The camp erupted into organized chaos. The 4077th had bugged out before, usually dodging artillery fire or advancing infantry. But you could negotiate with an army. You could hide from a patrol. You couldn’t negotiate with a wall of fire that was currently eating a thousand acres of forest an hour.
Inside the OR, the heat was suffocating. Hawkeye and Frank were throwing clamps, retractors, and forceps into wooden crates.
“Careful with those!” Frank shrieked, swatting at Hawkeye’s hands. “Those are government property!

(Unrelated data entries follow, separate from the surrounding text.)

/-
Copyright: statement-level skeleton of a published paper (lit-balaban cell, Phase-2 proof seat p25, gen 15). No proof
claims beyond what the kernel checks below.
-/
import Literature.MathematicalPhysics.QuantumFieldTheory.BalabanImbrieJaffe1984to88.BIJ88VertexExpansion311

/-!
# `BalabanImbrieJaffe1984to88.BIJ88VertexRemainder312` — T. Bałaban, J. Imbrie, A. Jaffe, *Effective action and cluster
properties of the abelian Higgs model*, Commun. Math. Phys. **114** (1988) 257–315 [BalabanImbrieJaffe1988], §5.14
p. 311–312 [PDF 55–56] *"The components containing contractions to χ′_{Λ^{(k)}}, terms from the random walk expansions, or
at least m̄+1 interactions are called remainder components {X_r}. … The main source of concern in estimating G_k(X_{r′})
is that we only have bounds |F^{m̄}_{k,loc}(X_{σ_i})| ≤ c(L^kε)^{−m(c)}e^{−m′(c)} … By performing sufficiently many
integrations by parts, we have arranged for enough small factors to beat these large factors in the remainder terms"* —
**THE REMAINDER OF THE VERTEX EXPANSION SPLIT BY ITS SMALL FACTOR**: the remainder part `remv` of p25 gen 15's
`BIJ88VertexExpansion311` (one component) is the sum of the `cap` terms (*"at least m̄+1 interactions"* — each carrying
the coupling-constant factor `c_M^{m̄+1}` by `coef_bound`/`terms_sound`) and of the `χ′`-terms (*"contractions to χ′"* —
each carrying a factor `∂_zχ` under the integral, small by its support in the model; left displayed), with the
corresponding bound: `|Σ_cap| ≤ (max B 1)^{|L|+1+m̄D}·c_M^{m̄+1}·Σ_cap |∫Π_{pend}Φ·χe^{−V}dμ|`.

statement-level skeleton of published theorems with citation tags; proofs where landed; nothing here is a claim
about the Yang–Mills mass gap

PDF held: `paper:balaban1988-cmp114-bij-abelian-higgs-effective-action` (journal page = PDF page + 256); p. 311–312 = PDF
55–56.

CITATION HEADER (lean-in-tree rule).  lit-balaban cell (HOME `run/shared/lean/pub/lit-balaban/`), Phase 2, seat p25
gen 15; row **C2.Claim@312** of `HOME/lit-balaban-r16/ROWS-C2-part2.md` (owner r16, referee ref-5; head untouched —
toward the owner's flip-path item (γ) *"each remainder component carries one of the three small factors"*: here the
vertex factor is made quantitative for one component; the `χ′` factor stays displayed; the random-walk factor does not
occur with one covariance).  USED BY NAME, nothing restated: `BIJ88VertexIbp311.{lmono, vexp}`,
`BIJ88VertexExpansion311.{terms, Kind, kfac, tint, remv, terms_sound, coef_bound}`.

## What is proved (0 `sorry`, standard axioms, no new `Prop` facts, theorems only)
* `remv_eq_cap_add_dchi` — `Σ_rem = Σ_cap + Σ_χ′`;
* `abs_sum_cap_le` — THE VERTEX SMALL FACTOR: `|Σ_cap| ≤ (max B 1)^{|L|+1+bD} · c_M^{b+1} · Σ_cap |∫Π_{pend t}Φ·χe^{−V}dμ|`;
* `abs_sum_dchi_le` — `|Σ_χ′| ≤ (max B 1)^{|L|+1+bD} · Σ_χ′ c_M^{nv t}|∫Π_{pend t}Φ·(∂_zχ)e^{−V}dμ|` (the integrals carry
  `∂_zχ`);
* `abs_remv_le` — both together.
HONEST SCOPE: the sums over terms count histories with multiplicity (print's combinatorial factors live inside
`Σ|∫…|`); no bound on the integrals themselves (Gaussian moments against `χe^{−V}` / `(∂χ)e^{−V}` — model estimates,
p36's shell bounds for the `χ′` support); one component, one covariance.  NOT summit progress; NOT continuum; NOT Clay.
Imports `BIJ88VertexExpansion311` only; modifies nothing.
-/

noncomputable section

namespace Literature.MathematicalPhysics.QuantumFieldTheory.BalabanImbrieJaffe1984to88.BIJ88VertexRemainder312

open MeasureTheory Matrix Finset
open scoped BigOperators
open Literature.MathematicalPhysics.QuantumFieldTheory.Balaban1983to89
open B2Eq228Conditioning (weight source)
open BIJ88VertexIbp311 (lmono vexp)
open BIJ88VertexExpansion311 (Kind Term terms kfac tint remv terms_sound coef_bound)

variable {S : Type} [Fintype S] [DecidableEq S] {ι : Type} [Fintype ι]

omit [Fintype S] [DecidableEq S] [Fintype ι] in
/-- `|Σ_l g| ≤ Σ_l |g|` for list sums. [folklore] -/
private theorem abs_sum_map_le {β : Type} (l : List β) (g : β → ℝ) : |(l.map g).sum| ≤ (l.map fun x => |g x|).sum := by
  induction l with
  | nil => simp
  | cons x l ih =>
    simp only [List.map_cons, List.sum_cons]
    exact (abs_add_le _ _).trans (by linarith)

variable (A : Matrix S S ℝ) (f : S → ℝ) (χ : (S → ℝ) → ℝ) (c : ι → ℝ) (legs : ι → List (S → ℝ))

omit [DecidableEq S] in
/-- The Gaussian integral a term carries (its value is `coef` times this). [cite: BalabanImbrieJaffe1988, §5.14 p.312] -/
theorem tint_eq (t : Term S) : tint A f χ c legs t
    = t.coef * ∫ φ : S → ℝ, lmono t.pend φ * (kfac χ t.kind φ * vexp c legs φ) * (weight A φ * source f φ) := rfl

/-- **The remainder splits by the reason of completeness**: `Σ_rem = Σ_cap + Σ_χ′` (*"at least m̄+1 interactions"* /
*"contractions to χ′"*; the random-walk kind does not occur with one covariance). [cite: BalabanImbrieJaffe1988, §5.14 p.311–312] -/
theorem remv_eq_cap_add_dchi (L : List (S → ℝ)) (b : ℕ) :
    remv A f χ c legs L b
      = ((terms A f c legs L b).map fun t => match t.kind with | .cap => tint A f χ c legs t | _ => 0).sum
        + ((terms A f c legs L b).map fun t => match t.kind with | .dchi _ => tint A f χ c legs t | _ => 0).sum := by
  rw [remv, ← List.sum_map_add]
  congr 1
  refine List.map_congr_left fun t _ => ?_
  rcases t.kind with _ | z | _ <;> simp

variable {A f c legs}

/-- **THE VERTEX SMALL FACTOR OF THE `cap` TERMS** — *"at least m̄+1 interactions have been differentiated down … enough
small factors to beat these large factors"*: with covariance brackets bounded by `B` on a direction set containing the
legs and the vertex legs, `0 ≤ c_M`, `|c_m| ≤ c_M`, vertex arities `≤ D`,
`|Σ_cap| ≤ (max B 1)^{|L|+1+bD} · c_M^{b+1} · Σ_cap |∫ Π_{pend t}Φ · χe^{−V} dμ|`. [cite: BalabanImbrieJaffe1988, §5.14 p.312] -/
theorem abs_sum_cap_le {Dir : Set (S → ℝ)} {B cM : ℝ} (hB : ∀ u ∈ Dir, ∀ v ∈ Dir, |(A⁻¹ *ᵥ u) ⬝ᵥ v| ≤ B)
    (hBf : ∀ u ∈ Dir, |(A⁻¹ *ᵥ u) ⬝ᵥ f| ≤ B) (hcM : 0 ≤ cM) (hc : ∀ m, |c m| ≤ cM)
    (hlegs : ∀ m, ∀ w ∈ legs m, w ∈ Dir) {D : ℕ} (hD : ∀ m, (legs m).length ≤ D) {L : List (S → ℝ)}
    (hL : ∀ w ∈ L, w ∈ Dir) (b : ℕ) :
    |((terms A f c legs L b).map fun t => match t.kind with | .cap => tint A f χ c legs t | _ => 0).sum|
      ≤ (max B 1) ^ (L.length + 1 + b * D) * cM ^ (b + 1) *
          ((terms A f c legs L b).map fun t => match t.kind with
            | .cap => |∫ φ : S → ℝ, lmono t.pend φ * (χ φ * vexp c legs φ) * (weight A φ * source f φ)|
            | _ => 0).sum := by
  rw [← List.sum_map_mul_left]
  refine (abs_sum_map_le _ _).trans (List.sum_le_sum fun t ht => ?_)
  obtain ⟨-, hcap, -⟩ := terms_sound A f c legs L b t ht
  have hcoef := coef_bound A f c legs hB hBf hcM hc hlegs hD L b hL t ht
  rcases hk : t.kind with _ | z | _
  · simp
  · simp
  · simp only [tint_eq, hk, BIJ88VertexExpansion311.kfac_cap, abs_mul]
    rw [hcap hk] at hcoef
    exact mul_le_mul_of_nonneg_right hcoef (abs_nonneg _)

/-- **The `χ′`-terms**: `|Σ_χ′| ≤ (max B 1)^{|L|+1+bD} · Σ_χ′ c_M^{nv t}·|∫ Π_{pend t}Φ · (∂_zχ)e^{−V} dμ|` — their small
factor is the `∂_zχ` under the integral (support of `χ′`), not extracted here. [cite: BalabanImbrieJaffe1988, §5.14 p.312] -/
theorem abs_sum_dchi_le {Dir : Set (S → ℝ)} {B cM : ℝ} (hB : ∀ u ∈ Dir, ∀ v ∈ Dir, |(A⁻¹ *ᵥ u) ⬝ᵥ v| ≤ B)
    (hBf : ∀ u ∈ Dir, |(A⁻¹ *ᵥ u) ⬝ᵥ f| ≤ B) (hcM : 0 ≤ cM) (hc : ∀ m, |c m| ≤ cM)
    (hlegs : ∀ m, ∀ w ∈ legs m, w ∈ Dir) {D : ℕ} (hD : ∀ m, (legs m).length ≤ D) {L : List (S → ℝ)}
    (hL : ∀ w ∈ L, w ∈ Dir) (b : ℕ) :
    |((terms A f c legs L b).map fun t => match t.kind with | .dchi _ => tint A f χ c legs t | _ => 0).sum|
      ≤ (max B 1) ^ (L.length + 1 + b * D) *
          ((terms A f c legs L b).map fun t => match t.kind with
            | .dchi z => cM ^ t.nv *
                |∫ φ : S → ℝ, lmono t.pend φ * (fderiv ℝ χ φ z * vexp c legs φ) * (weight A φ * source f φ)|
            | _ => 0).sum := by
  rw [← List.sum_map_mul_left]
  refine (abs_sum_map_le _ _).trans (List.sum_le_sum fun t ht => ?_)
  have hcoef := coef_bound A f c legs hB hBf hcM hc hlegs hD L b hL t ht
  rcases hk : t.kind with _ | z | _
  · simp
  · simp only [tint_eq, hk, BIJ88VertexExpansion311.kfac_dchi, abs_mul, ← mul_assoc]
    exact mul_le_mul_of_nonneg_right hcoef (abs_nonneg _)
  · simp

/-- **THE REMAINDER BOUND BY SMALL FACTORS** (one component): `|Σ_rem| ≤ (max B 1)^{|L|+1+bD}·(c_M^{b+1}·Σ_cap|∫…| +
Σ_χ′ c_M^{nv}|∫…(∂_zχ)…|)`. [cite: BalabanImbrieJaffe1988, §5.14 p.312] -/
theorem abs_remv_le {Dir : Set (S → ℝ)} {B cM : ℝ} (hB : ∀ u ∈ Dir, ∀ v ∈ Dir, |(A⁻¹ *ᵥ u) ⬝ᵥ v| ≤ B)
    (hBf : ∀ u ∈ Dir, |(A⁻¹ *ᵥ u) ⬝ᵥ f| ≤ B) (hcM : 0 ≤ cM) (hc : ∀ m, |c m| ≤ cM)
    (hlegs : ∀ m, ∀ w ∈ legs m, w ∈ Dir) {D : ℕ} (hD : ∀ m, (legs m).length ≤ D) {L : List (S → ℝ)}
    (hL : ∀ w ∈ L, w ∈ Dir) (b : ℕ) :
    |remv A f χ c legs L b|
      ≤ (max B 1) ^ (L.length + 1 + b * D) *
          (cM ^ (b + 1) * ((terms A f c legs L b).map fun t => match t.kind with
              | .cap => |∫ φ : S → ℝ, lmono t.pend φ * (χ φ * vexp c legs φ) * (weight A φ * source f φ)|
              | _ => 0).sum
            + ((terms A f c legs L b).map fun t => match t.kind with
              | .dchi z => cM ^ t.nv *
                  |∫ φ : S → ℝ, lmono t.pend φ * (fderiv ℝ χ φ z * vexp c legs φ) * (weight A φ * source f φ)|
              | _ => 0).sum) := by
  rw [remv_eq_cap_add_dchi, mul_add, ← mul_assoc]
  exact (abs_add_le _ _).trans (add_le_add (abs_sum_cap_le χ hB hBf hcM hc hlegs hD hL b)
    (abs_sum_dchi_le χ hB hBf hcM hc hlegs hD hL b))

end Literature.MathematicalPhysics.QuantumFieldTheory.BalabanImbrieJaffe1984to88.BIJ88VertexRemainder312
/-- **Lemma 9 (appendix; TeX `LemA1`), pointwise half.**  Let `β > 0`, `E₀ ≥ 0`,
`n_τ ≥ 2β(E₀ + E_max)` with `|E| ≤ E_max`.  Then for all `𝐤` and all `ω ∈ 𝕄_{n_τ}`:
`|iω̂ - E(𝐤)| ≤ E₀` implies `|ω| ≤ (π/2) E₀` and `|E(𝐤)| ≤ 2E₀`.  Proof as printed: `|Re ω̂| ≤ E₀`,
`|Im ω̂ + E| ≤ E₀`, hence `1 - cos(ωε_τ) ≤ ε_τ(E₀ + E_max) ≤ 1/2`, so `|ωε_τ| ≤ π/2` and Jordan's inequality gives
`|ω| ≤ (π/2)|Re ω̂| ≤ (π/2)E₀`; then `|Im ω̂| ≤ ε_τω²/2 ≤ (π²/8) β E₀²/n_τ ≤ E₀`, so `|E| ≤ 2E₀`.
[cite: Salmhofer1998, Lemma 9 (appendix, TeX LemA1) (p.28 L45–57), proof p.28 L59–84] -/
theorem lemma9_pointwise (M : ModelData d) {β E₀ Emax : ℝ} {nτ : ℕ} (hβ : 0 < β) (hE₀ : 0 ≤ E₀)
    (hEmax : ∀ p, |M.E p| ≤ Emax) (hnτ : 2 * β * (E₀ + Emax) ≤ nτ) (hpos : 0 < nτ)
    {n : ℤ} (hn : n ∈ matsIdx nτ) (k : Mom d)
    (hle : ‖propDenom M β nτ (matsFreq β n) k‖ ≤ E₀) :
    |matsFreq β n| ≤ Real.pi / 2 * E₀ ∧ |M.E k| ≤ 2 * E₀ := by
  have hετ := epsTau_pos hβ hpos
  have hnpos : (0 : ℝ) < nτ := by exact_mod_cast hpos
  have hπ := Real.pi_pos
  set ετ := epsTau β nτ with hετdef
  set ω := matsFreq β n with hωdef
  set y := ετ * ω with hydef
  have hEmax0 : 0 ≤ Emax := le_trans (abs_nonneg _) (hEmax k)
  have hyπ : |y| ≤ Real.pi := abs_epsTau_mul_matsFreq_le hβ.ne' hpos hn
  -- the two coordinate bounds
  have hsin : |Real.sin y| / ετ ≤ E₀ := le_trans (abs_sin_div_le_norm_propDenom M hετ ω k) hle
  have hre : |(1 - Real.cos y) / ετ + M.E k| ≤ E₀ :=
    le_trans (abs_re_le_norm_propDenom M hετ.ne' ω k) hle
  -- `(1 - cos y)/ε_τ ≤ E₀ + E_max`
  have hcos0 : 0 ≤ 1 - Real.cos y := by linarith [Real.cos_le_one y]
  have hdiv0 : 0 ≤ (1 - Real.cos y) / ετ := div_nonneg hcos0 hετ.le
  have h1 : (1 - Real.cos y) / ετ ≤ E₀ + Emax := by
    have := (abs_le.mp hre).2
    have hE := (abs_le.mp (hEmax k)).1
    linarith
  -- `ε_τ (E₀ + E_max) ≤ 1/2`
  have hετval : ετ = β / nτ := rfl
  have h2 : ετ * (E₀ + Emax) ≤ 1 / 2 := by
    rw [hετval, div_mul_eq_mul_div, div_le_iff₀ hnpos]
    linarith
  have h2' : ετ * E₀ ≤ 1 / 2 := by nlinarith
  -- `cos y ≥ 1/2`, hence `|y| ≤ π/3 ≤ π/2`
  have h3 : 1 - Real.cos y ≤ 1 / 2 := by
    have := mul_le_mul_of_nonneg_left h1 hετ.le
    rw [mul_div_cancel₀ _ hετ.ne'] at this
    linarith
  have h4 : |y| ≤ Real.pi / 3 := abs_le_pi_div_three_of_half_le_cos hyπ (by linarith)
  -- Jordan: `(2/π)|y| ≤ |sin y|`
  have h5 : 2 / Real.pi * |y| ≤ |Real.sin y| := by
    rw [abs_sin_eq_sin_abs hyπ]
    exact Real.mul_le_sin (abs_nonneg y) (by linarith)
  -- `|ω| ≤ (π/2) E₀`
  have hyabs : |y| = ετ * |ω| := by rw [hydef, abs_mul, abs_of_pos hετ]
  have h6' : 2 / Real.pi * |ω| ≤ E₀ := by
    have hh : 2 / Real.pi * |y| / ετ ≤ E₀ := le_trans (div_le_div_of_nonneg_right h5 hετ.le) hsin
    rw [hyabs] at hh
    calc 2 / Real.pi * |ω| = 2 / Real.pi * (ετ * |ω|) / ετ := by field_simp
      _ ≤ E₀ := hh
  have h6 : |ω| ≤ Real.pi / 2 * E₀ := by
    have := mul_le_mul_of_nonneg_left h6' (le_of_lt (by positivity : (0 : ℝ) < Real.pi / 2))
    calc |ω| = Real.pi / 2 * (2 / Real.pi * |ω|) := by field_simp
      _ ≤ Real.pi / 2 * E₀ := this
  refine ⟨h6, ?_⟩
  -- `(1 - cos y)/ε_τ ≤ ε_τ ω²/2 ≤ (β/n_τ)(π²/8) E₀² ≤ E₀`
  have hc : 1 - Real.cos y ≤ y ^ 2 / 2 := by linarith [Real.one_sub_sq_div_two_le_cos (x := y)]
  have hyle : |y| ≤ ετ * (Real.pi / 2 * E₀) := by
    rw [hyabs]; exact mul_le_mul_of_nonneg_left h6 hετ.le
  have hy2 : y ^ 2 ≤ (ετ * (Real.pi / 2 * E₀)) ^ 2 := by
    rw [← sq_abs]; exact pow_le_pow_left₀ (abs_nonneg y) hyle 2
  have h7 : (1 - Real.cos y) / ετ ≤ E₀ := by
    rw [div_le_iff₀ hετ]
    have hπ4 := Real.pi_le_four
    have hA : (ετ * (Real.pi / 2 * E₀)) ^ 2 / 2 ≤ 2 * (ετ * E₀) ^ 2 := by
      have : (Real.pi / 2) ^ 2 ≤ 4 := by nlinarith
      calc (ετ * (Real.pi / 2 * E₀)) ^ 2 / 2 = (Real.pi / 2) ^ 2 / 2 * (ετ * E₀) ^ 2 := by ring
        _ ≤ 4 / 2 * (ετ * E₀) ^ 2 := by gcongr
        _ = 2 * (ετ * E₀) ^ 2 := by ring
    have hB : 2 * (ετ * E₀) ^ 2 ≤ E₀ * ετ := by
      have hx0 : 0 ≤ ετ * E₀ := mul_nonneg hετ.le hE₀
      nlinarith
    linarith
  rw [abs_le]
  obtain ⟨hl, hu⟩ := abs_le.mp hre
  constructor <;> linarith

/-- Counting integers: a nonempty finite set of integers `n` with `|2n+1| ≤ R` has at most `R + 1`
elements (the count behind `β⁻¹ Σ_n 1(|2n+1| ≤ βE₀/2) ≤ E₀`). [cite: Salmhofer1998, Lemma 9 (appendix, TeX LemA1) proof (p.28 L85–96)] -/
theorem card_le_of_abs_two_mul_add_one_le (S : Finset ℤ) (hS : S.Nonempty) {R : ℝ}
    (h : ∀ n ∈ S, |(2 * n + 1 : ℝ)| ≤ R) : (S.card : ℝ) ≤ R + 1 := by
  set a := S.min' hS with ha
  set b := S.max' hS with hb
  have hsub : S ⊆ Finset.Icc a b := fun n hn =>
    Finset.mem_Icc.mpr ⟨S.min'_le n hn, S.le_max' n hn⟩
  have hab : a ≤ b := S.min'_le b (S.max'_mem hS)
  have hcard := Finset.card_le_card hsub
  rw [Int.card_Icc] at hcard
  have haR := (abs_le.mp (h a (S.min'_mem hS))).1
  have hbR := (abs_le.mp (h b (S.max'_mem hS))).2
  have h1 : (S.card : ℝ) ≤ (((b + 1 - a).toNat : ℕ) : ℝ) := by exact_mod_cast hcard
  have h2 : (((b + 1 - a).toNat : ℕ) : ℝ) = ((b + 1 - a : ℤ) : ℝ) := by
    rw [← Int.cast_natCast, Int.toNat_of_nonneg (by omega)]
  rw [h2] at h1
  push_cast at h1
  linarith
/-- R2s′ (kernel-checked). `RealRoleParam` is SYMMETRIC for `ab(a+b) ≠ 0`: from a parameter `s` for the role `a`,
`w = sb` is a root of `p_{a,b}` (R2b″), `w² ≠ bc` (else `a = 0`), `w₂ = −2abc/(w² − bc)` is a root of `p_{b,a}`
(R2s) and `s₂ = w₂/a` is a parameter for the role `b` (R2b″ with the roles swapped). So the degenerate locus `T`
of the j-line pencil is ONE set of triples, `𝓑` of R7, seen from either summand. [folklore] -/
theorem realRoleParam_symm {a b : ℚ} (ha : a ≠ 0) (hb : b ≠ 0) (hc : a + b ≠ 0) (h : RealRoleParam a b) :
    RealRoleParam b a := by
  obtain ⟨s, hs⟩ := h
  set w : ℚ := s * b with hw
  -- `w` is a root of `p_{a,b}`
  have hroot : w ^ 3 - 3 * b * (a + b) * w - 2 * b ^ 2 * (a + b) = 0 := by
    have h1 := root_identity_monic a b w
    have h2 : (a + b) * ((w + b) ^ 2 * (w - 2 * b)) - a * w ^ 3 = 0 := by
      have : (a + b) * ((w + b) ^ 2 * (w - 2 * b)) - a * w ^ 3
          = b ^ 3 * ((a + b) * ((s + 1) ^ 2 * (s - 2)) - a * s ^ 3) := by
        rw [hw]; ring
      rw [this, hs, sub_self, mul_zero]
    have h3 : b * (w ^ 3 - 3 * b * (a + b) * w - 2 * b ^ 2 * (a + b)) = 0 := by rw [← h1]; exact h2
    exact (mul_eq_zero.mp h3).resolve_left hb
  -- `w² ≠ bc`
  have hden : w ^ 2 - b * (a + b) ≠ 0 := by
    intro h0
    have hw2 : w ^ 2 = b * (a + b) := sub_eq_zero.mp h0
    have h4 : w ^ 3 - 3 * b * (a + b) * w - 2 * b ^ 2 * (a + b) = -(2 * b * (a + b)) * (w + b) := by
      have : w ^ 3 = w * w ^ 2 := by ring
      rw [this, hw2]; ring
    rw [h4] at hroot
    have h5 : w + b = 0 := (mul_eq_zero.mp hroot).resolve_left (by
      exact neg_ne_zero.mpr (mul_ne_zero (mul_ne_zero two_ne_zero hb) hc))
    have h6 : w = -b := by linarith
    rw [h6] at hw2
    have h7 : b * a = 0 := by nlinarith [hw2]
    exact ha ((mul_eq_zero.mp h7).resolve_left hb)
  -- the Tschirnhaus image is a root of `p_{b,a}`
  set w₂ : ℚ := -(2 * a * b * (a + b)) / (w ^ 2 - b * (a + b)) with hw₂
  have hroot₂ : w₂ ^ 3 - 3 * a * (b + a) * w₂ - 2 * a ^ 2 * (b + a) = 0 := by
    have ht := roles_tschirnhaus a b w
    rw [hroot, mul_zero, zero_mul] at ht
    have : w₂ ^ 3 - 3 * a * (b + a) * w₂ - 2 * a ^ 2 * (b + a)
        = ((-(2 * a * b * (a + b))) ^ 3 - 3 * a * (a + b) * (-(2 * a * b * (a + b))) * (w ^ 2 - b * (a + b)) ^ 2
            - 2 * a ^ 2 * (a + b) * (w ^ 2 - b * (a + b)) ^ 3) / (w ^ 2 - b * (a + b)) ^ 3 := by
      rw [hw₂]
      field_simp
      ring
    rw [this, ht, zero_div]
  -- read off the parameter for the role `b`
  refine ⟨w₂ / a, ?_⟩
  have h8 := root_identity_monic b a w₂
  rw [hroot₂, mul_zero] at h8
  have h9 : (b + a) * ((w₂ / a + 1) ^ 2 * (w₂ / a - 2)) - b * (w₂ / a) ^ 3
      = ((b + a) * ((w₂ + a) ^ 2 * (w₂ - 2 * a)) - b * w₂ ^ 3) / a ^ 3 := by
    field_simp
  rw [h8, zero_div, sub_eq_zero] at h9
  exact h9

/-- R2d (M−). ON the locus, `c` is a cube up to a divisor of `8`: write `s = u/v` in lowest terms; then
`c·(u+v)²(u−2v) = a·u³` with `gcd(a, c) = 1` and `gcd(u³, (u+v)²(u−2v)) ∣ 8` (a common prime divides `gcd(u, v) = 1`
or `2`; `v₂ ≤ 3`), whence `c ∣ u³ ∣ 8c`. Certified: kit job (md), `c ≤ 200`: the reducible real roles are exactly
those with `g·c = u³`, `g ∣ 8`. [folklore] -/
theorem cube_of_realRoleParam {a b c : ℕ} (h : IsABCTriple a b c) (hp : RealRoleParam a b) :
    ∃ u g : ℕ, g ∣ 8 ∧ u ^ 3 = g * c := by
  sorry
import Summits.BirchSwinnertonDyer.BirchSwinnertonDyer.Theorems.SignedLowerHalvesSmallImageLowerHalfBothSignsRttD2FrameSupport
import Summits.BirchSwinnertonDyer.BirchSwinnertonDyer.Theorems.SignedLowerHalvesSmallImageLowerHalfBothSignsRttD2TFPinned
import Summits.BirchSwinnertonDyer.BirchSwinnertonDyer.Theorems.SignedLowerHalvesSmallImageLowerHalfBothSignsRttD2SeqE2DepletedJunctionTails
import Summits.BirchSwinnertonDyer.BirchSwinnertonDyer.Theorems.SignedLowerHalvesSmallImageLowerHalfBothSignsRttD2TwistSkeleton
import Summits.BirchSwinnertonDyer.BirchSwinnertonDyer.Theorems.SignedLowerHalvesSmallImageLowerHalfBothSignsRttD2J2Phi0Ker
import Summits.BirchSwinnertonDyer.BirchSwinnertonDyer.Theorems.SignedLowerHalvesSmallImageLowerHalfBothSignsRttD2OTwistedIwasawaDataExist
import Summits.BirchSwinnertonDyer.BirchSwinnertonDyer.Theorems.SignedLowerHalvesSmallImageLowerHalfBothSignsRttD2AuxIdealSupply
import Summits.BirchSwinnertonDyer.BirchSwinnertonDyer.Theorems.SignedLowerHalvesSmallImageLowerHalfBothSignsRttD2AuxIdealWitnessRam
import Summits.BirchSwinnertonDyer.BirchSwinnertonDyer.Theorems.SignedLowerHalvesSmallImageLowerHalfBothSignsRttD2FrameFinite
import Summits.BirchSwinnertonDyer.BirchSwinnertonDyer.Theorems.SignedLowerHalvesSmallImageLowerHalfBothSignsRttD2FrameReciprocity
import Literature.NumberTheory.EllipticCurves.ZpExtensionUnramifiedProofs
import Summits.BirchSwinnertonDyer.BirchSwinnertonDyer.Theorems.SignedLowerHalvesSmallImageLowerHalfBothSignsRttD2TowerPair
import Summits.BirchSwinnertonDyer.BirchSwinnertonDyer.Theorems.SignedLowerHalvesSmallImageLowerHalfBothSignsRttD2FrameRamification
import Summits.BirchSwinnertonDyer.BirchSwinnertonDyer.Theorems.SignedLowerHalvesSmallImageLowerHalfBothSignsRttOneSidedCruxThetaPartner
import Summits.BirchSwinnertonDyer.BirchSwinnertonDyer.Theorems.SignedLowerHalvesSmallImageLowerHalfBothSignsRttCharRoad
import Literature.NumberTheory.EllipticCurves.CanonicalPeriodSymbolCongruence
import Literature.NumberTheory.EllipticCurves.NewformGaloisRepArtinConductor
import Literature.NumberTheory.EllipticCurves.HasseWeilAbelianConductorOggSaito
import Literature.NumberTheory.EllipticCurves.CuspFormLFunction
import HarnessLib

You have to log them on the manifest!”
“Frank, if we don’t leave in ten minutes, the only thing they’ll be logging is our dental records!” Hawkeye snapped, slamming the lid on a crate. “Just pack the damn plasma!”
Outside, the roar of the fire was becoming deafening, sounding like a freight train barreling down on them. The sky was so dark it looked like midnight, illuminated only by the terrifying, flickering strobe of the approaching inferno.
Suddenly, a massive, thunderous CRACK echoed through the valley. The ground shook violently, throwing Frank to the floor of the OR.
Hawkeye rushed to the screen door and kicked it open. His heart dropped into his stomach.
A massive, blazing pine tree, its roots undermined by the fire, had just collapsed across the main dirt road leading south out of the compound. The only exit was entirely blocked by a burning barricade of timber, standing twenty feet high.
Hawkeye turned back to Frank, his face pale underneath a layer of black soot.
“Well, Frank,” Hawkeye said softly, listening to the roar of the flames closing in. “I hope you brought your marshmallows. Because we aren’t going anywhere.”